See more in this Node API example.
Chain properties
Use +
to express a chain expression. A chain expression represents requests for information about nodes
which are connected by the same property, but are a few hops away. This is supported only for the containedInPlace
property.
To illustrate again using the Argentina example:
- All cities directly contained in Argentina (dcid:
country/ARG
):country/ARG<-containedInPlace{typeOf:City}
- All cities indirectly contained in Argentina (dcid:
country/ARG
):country/ARG<-containedInPlace+{typeOf:City}
URL-encoding reserved characters in GET requests
HTTP GET requests do not allow some of the characters used by Data Commons DCIDs and relation expressions. When sending GET requests, you may need to use the corresponding percent codes for reserved characters. For example, a query string such as the following:
https://api.datacommons.org/v2/node?key=AIzaSyCTI4Xz-UW_G2Q2RfknhcfdAnTHq5X5XuI&nodes=geoId/06&property=<-*
should be encoded as:
https://api.datacommons.org/v2/node?key=AIzaSyCTI4Xz-UW_G2Q2RfknhcfdAnTHq5X5XuI&nodes=geoId%2F06&property=%3C-%2A
Although sometimes the original characters may work, it’s safest to always encode them.
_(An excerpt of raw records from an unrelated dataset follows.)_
import Summits.BirchSwinnertonDyer.BirchSwinnertonDyer.Theorems.ByReductionTypeAtTwoAdditiveRankZeroResidualV9
import Summits.BirchSwinnertonDyer.BirchSwinnertonDyer.Theorems.ByReductionTypeAtTwoAdditiveKatoTransportDefs
import HarnessLib

/-!
# Route ByReductionTypeAtTwo, crux `AdditiveRankZeroAtTwo` (stmt-BirchSwinnertonDyer-19098) — residual v10: v9 with the
# Kato-side target `hX = KatoSharpAtTwoAdditiveSplitTwist` RE-KEYED by its two blocks
# `KatoSharpAtTwoAdditiveNegOneSplitTwist` (reading-grade modulo the typed odd-branch input, T20) and
# `KatoSharpAtTwoAdditiveNegTwoSplitTwist` (pure logic over v9; theorems only)

Seat `bsd-2adic-addL2x` GEN 16 (T20 of `…AdditiveKatoTransportDefs.lean`, p680350). HONEST FRAMING (cell `bsd-2adic`, HUMAN
RULING D-0036/D-0054): the crux by name, CONDITIONAL on named inputs exactly as v9 (k4-w2 GEN 4, p674625) with ONE binder replaced
by two; the item is NOT closed (audit `proof.conditional`); nothing booked; BSD is not proved by any of this.

What changed relative to v9: the binder `hX : KatoSharpAtTwoAdditiveSplitTwist` (Kato's Conj. 12.10 at the exceptional prime of
(12.5.1) on the 208 additive split-twist classes; conjecture-grade) becomes `h₁ : KatoSharpAtTwoAdditiveNegOneSplitTwist` (169
classes; by T20 this FOLLOWS from the typed input `KatoOddBranchInputsAtTwoNegOneSplitTwist` + PRINT + KERNEL + the twist-
decomposition reading) and `h₂ : KatoSharpAtTwoAdditiveNegTwoSplitTwist` (39 classes; same mathematics, object-level twin not
typed), composed through `katoSharpAtTwoAdditiveSplitTwist_of_negOne_of_negTwo`. Every other binder VERBATIM from v9.

References: as v9; [Kato2004Asterisque] Thm. 12.5 (3)(4) with (12.5.1) (p. 222), Conj. 12.10 (p. 224); [GreenbergLNM1716] Thm. 1.14;
[MazurTateTeitelbaum1986Invent] §I.17; memo `run/shared/lean/pub/bsd-2adic/addL2x/VERDICT-19098-addL2x-GEN16.md`.
-/

set_option autoImplicit false
-- the summit's namespace `Summit.BirchSwinnertonDyer.BirchSwinnertonDyer` (Sub = Summit) trips `dupNamespace`
set_option linter.dupNamespace false

noncomputable section

open scoped Classical

namespace Summit.BirchSwinnertonDyer.BirchSwinnertonDyer.Theorems.AddKatoTwo

open WeierstrassCurve Literature.NumberTheory.EllipticCurves
  Literature.NumberTheory.EllipticCurves.ModularForms
  Literature.NumberTheory.EllipticCurves.Kato2004
  Literature.NumberTheory.EllipticCurves.Rank1Residual
  Literature.NumberTheory.EllipticCurves.Rank1Residual.Typed
  Literature.NumberTheory.IwasawaTheory
  Summit.BirchSwinnertonDyer.Rank1Residual Summit.BirchSwinnertonDyer.Rank1Residual.AdditivePotMult
  Summit.BirchSwinnertonDyer.Rank1Residual.X5.AddTwoL2
  Summit.BirchSwinnertonDyer.BirchSwinnertonDyer.Theses.ByReductionTypeAtTwo
  Summit.BirchSwinnertonDyer.BirchSwinnertonDyer.Theorems.SemistableKatoTwo

/-- **The crux `AdditiveRankZeroAtTwo` (item stmt-BirchSwinnertonDyer-19098; type = the route decl verbatim) from its ONE-SIDED
residual, v10 = v9 with the Kato-side target split into its (−1)- and (−2)-blocks.** Inputs: PRINT {`hGZK`, `hmod`, `hmodN`,
`hMilneC`, `hHL`, `hLim2`, `hFW`, `hCassels`, `hCT`} + READINGS {`hNST2`, `hinS`} + the two BLOCK TARGETS {`h₁` =
`KatoSharpAtTwoAdditiveNegOneSplitTwist` (T20: ⟸ typed input `KatoOddBranchInputsAtTwoNegOneSplitTwist` + Greenberg 1.14 ×2 + MTT
§I.17 + kernel + twist decomposition), `h₂` = `KatoSharpAtTwoAdditiveNegTwoSplitTwist`} + the sibling crux `hMult` + the research
`∀`-objects `hAna` (C1″), `hLow` (C3″), `hAnaMI`, `hLowMI`, `hLowMred9`, `hQKm9` (C4″ restricted) — all VERBATIM from v9
(`additiveRankZeroAtTwo_of_residual_v9`). Conditional; the item is NOT closed.
[cite: Kato2004Asterisque, Thm. 12.5 (3)(4) and (12.5.1) (p. 222), Conj. 12.10 (p. 224), §17.13 (p. 280)] [cite: GreenbergLNM1716, Thm. 1.14 (p. 68)]
[cite: MazurTateTeitelbaum1986Invent, §I.17] [cite: CoatesSujatha2005, statement (A)] [cite: Miller2011LMS, Def. 1.1] -/
theorem additiveRankZeroAtTwo_of_residual_v10
    (hGZK : rank_eq_analyticRank_of_analyticRank_le_one) (hmod : hasEntireLFunction_rat) (hmodN : exists_isNewformOf)
    (hMilneC : Milne1972.bsdQuotient_baseChange_quadratic_anyModel)
    (hHL : HoffsteinLuo1997_exists_twist_L_one_ne_zero)
    (hLim2 : Lim2017.thm35_at_two_fineSelmerDual_moduleFinite_of_classicalMuVanishes_of_le_divisionField_four)
    (hFW : ferreroWashington1979_classicalMuVanishes)
    (hCassels : bsdRHS_eq_of_isIsogenous) (hCT : exists_casselsTate_pairing (K := ℚ))
    (hNST2 : Kato2004.rankZero_padicValNat_sha_add_padicValNat_tamagawa_le_at_two_of_noSplitTwistNegOneNegTwo_of_irreducible_of_fineSelmerDual_fg)
    (h₁ : KatoSharpAtTwoAdditiveNegOneSplitTwist) (h₂ : KatoSharpAtTwoAdditiveNegTwoSplitTwist)
    (hinS : Kato2004.exists_memberHullInputs_two_sharp_of_noSplitTwistNegOneNegTwo)
    (hMult : MultiplicativeRankZeroAtTwo)
    (hAna : ∀ (W : WeierstrassCurve ℚ) [W.IsElliptic] [W.IsGloballyMinimal], ¬ W.HasCM → W.analyticRank = 0 →
      Addv W 2 → 0 ≤ padicValRat 2 W.j → ¬ IsAbelianGalois ℚ (W.divisionField 2) →
      ∀ (κ : ZpExtension ℚ 2), κ.IsCyclotomic →
        ∃ (γ : Field.absoluteGaloisGroup ℚ) (D : W.FineSelmerDualData κ γ),
          Module.Finite ℤ_[2] (RestrictScalars ℤ_[2] (IwasawaAlgebra 2) D.X))
    (hLow : ∀ (W : WeierstrassCurve ℚ) [W.IsElliptic] [W.IsGloballyMinimal], ¬ W.HasCM → W.analyticRank = 0 →
      Addv W 2 → 0 ≤ padicValRat 2 W.j → MissingLowerBoundAt W 2)
    (hAnaMI : ∀ (W : WeierstrassCurve ℚ) [W.IsElliptic] [W.IsGloballyMinimal], ¬ W.HasCM → W.analyticRank = 0 →
      Addv W 2 → padicValRat 2 W.j < 0 → W.HasIrreducibleModPGaloisRep 2 → ¬ IsAbelianGalois ℚ (W.divisionField 2) →
      ∀ (κ : ZpExtension ℚ 2), κ.IsCyclotomic →
        ∃ (γ : Field.absoluteGaloisGroup ℚ) (D : W.FineSelmerDualData κ γ),
          Module.Finite ℤ_[2] (RestrictScalars ℤ_[2] (IwasawaAlgebra 2) D.X))
    (hLowMI : ∀ (W : WeierstrassCurve ℚ) [W.IsElliptic] [W.IsGloballyMinimal], ¬ W.HasCM → W.analyticRank = 0 →
      Addv W 2 → padicValRat 2 W.j < 0 → W.HasIrreducibleModPGaloisRep 2 → MissingLowerBoundAt W 2)
    (hLowMred9 : ∀ (W : WeierstrassCurve ℚ) [W.IsElliptic] [W.IsGloballyMinimal], ¬ W.HasCM → W.analyticRank = 0 →
      Addv W 2 → padicValRat 2 W.j < 0 →
      (∀ d : ℚ, d = -1 ∨ d = -2 → ¬ (W.quadraticTwist d).HasSplitMultiplicativeReductionAtPrime 2) →
      ¬ W.HasIrreducibleModPGaloisRep 2 → MissingLowerBoundAt W 2)
    (hQKm9 : ∀ (W : WeierstrassCurve ℚ) [W.IsElliptic] [W.IsGloballyMinimal], ¬ W.HasCM → W.analyticRank = 0 →
      Addv W 2 → padicValRat 2 W.j < 0 → ¬ W.HasIrreducibleModPGaloisRep 2 →
      ¬ (∀ d : ℚ, d = -1 ∨ d = -2 → ¬ (W.quadraticTwist d).HasSplitMultiplicativeReductionAtPrime 2) →
      ∀ (K : Type) [Field K] [NumberField K], Module.finrank ℚ K = 2 →
        SemistableTwistAtTwo W K → (W.quadraticTwist (NumberField.discr K : ℚ)).entireLFunction 1 ≠ 0 →
          MissingPPartOverCAt (W.baseChange K) 2) :
    Summit.BirchSwinnertonDyer.BirchSwinnertonDyer.Theses.ByReductionTypeAtTwo.AdditiveRankZeroAtTwo :=
  additiveRankZeroAtTwo_of_residual_v9 hGZK hmod hmodN hMilneC hHL hLim2 hFW hCassels hCT hNST2
    (katoSharpAtTwoAdditiveSplitTwist_of_negOne_of_negTwo h₁ h₂) hinS hMult hAna hLow hAnaMI hLowMI hLowMred9 hQKm9

end Summit.BirchSwinnertonDyer.BirchSwinnertonDyer.Theorems.AddKatoTwo

end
Tip: Don’t URL-encode delimiters between parameters (
&
), separators between parameter names and values (=
), or-
.
See https://www.w3schools.com/tags/ref_urlencode.ASP for a handy reference.
Pagination
When the response to a request is too long, the returned payload is
paginated. Only a subset of the response is returned, along with a long string
of characters called a token. To get the next set of entries, repeat the
request with nextToken
as an query parameter, with the token as its value.
For example, the request:
curl --request GET \
'https://api.datacommons.org/v2/node?key=AIzaSyCTI4Xz-UW_G2Q2RfknhcfdAnTHq5X5XuI&nodes=geoId%2F06&property=%3C-%2A'
will return something like:
{
"data": {
"geoId/06": {
"arcs": < ... output truncated for brevity ...>
},
},
"nextToken": "SoME_veRy_L0ng_STrIng"
}
To get the next set of entries, repeat the previous command and append the nextToken
:
curl --request GET \
'https://api.datacommons.org/v2/node?key=AIzaSyCTI4Xz-UW_G2Q2RfknhcfdAnTHq5X5XuI&nodes=geoId%2F06&property=%3C-%2A&nextToken=SoME_veRy_L0ng_STrIng'
Similarly for POST requests, this would look like:
curl -X POST \
-H "X-API-Key: AIzaSyCTI4Xz-UW_G2Q2RfknhcfdAnTHq5X5XuI" \
--url https://api.datacommons.org/v2/node \
--data '{
"nodes": "geoId/06",
"property": "<-*",
"nextToken": "SoME_veRy_L0ng_STrIng"
}'
Don’t forget to URL-encode any special characters that appear in the string.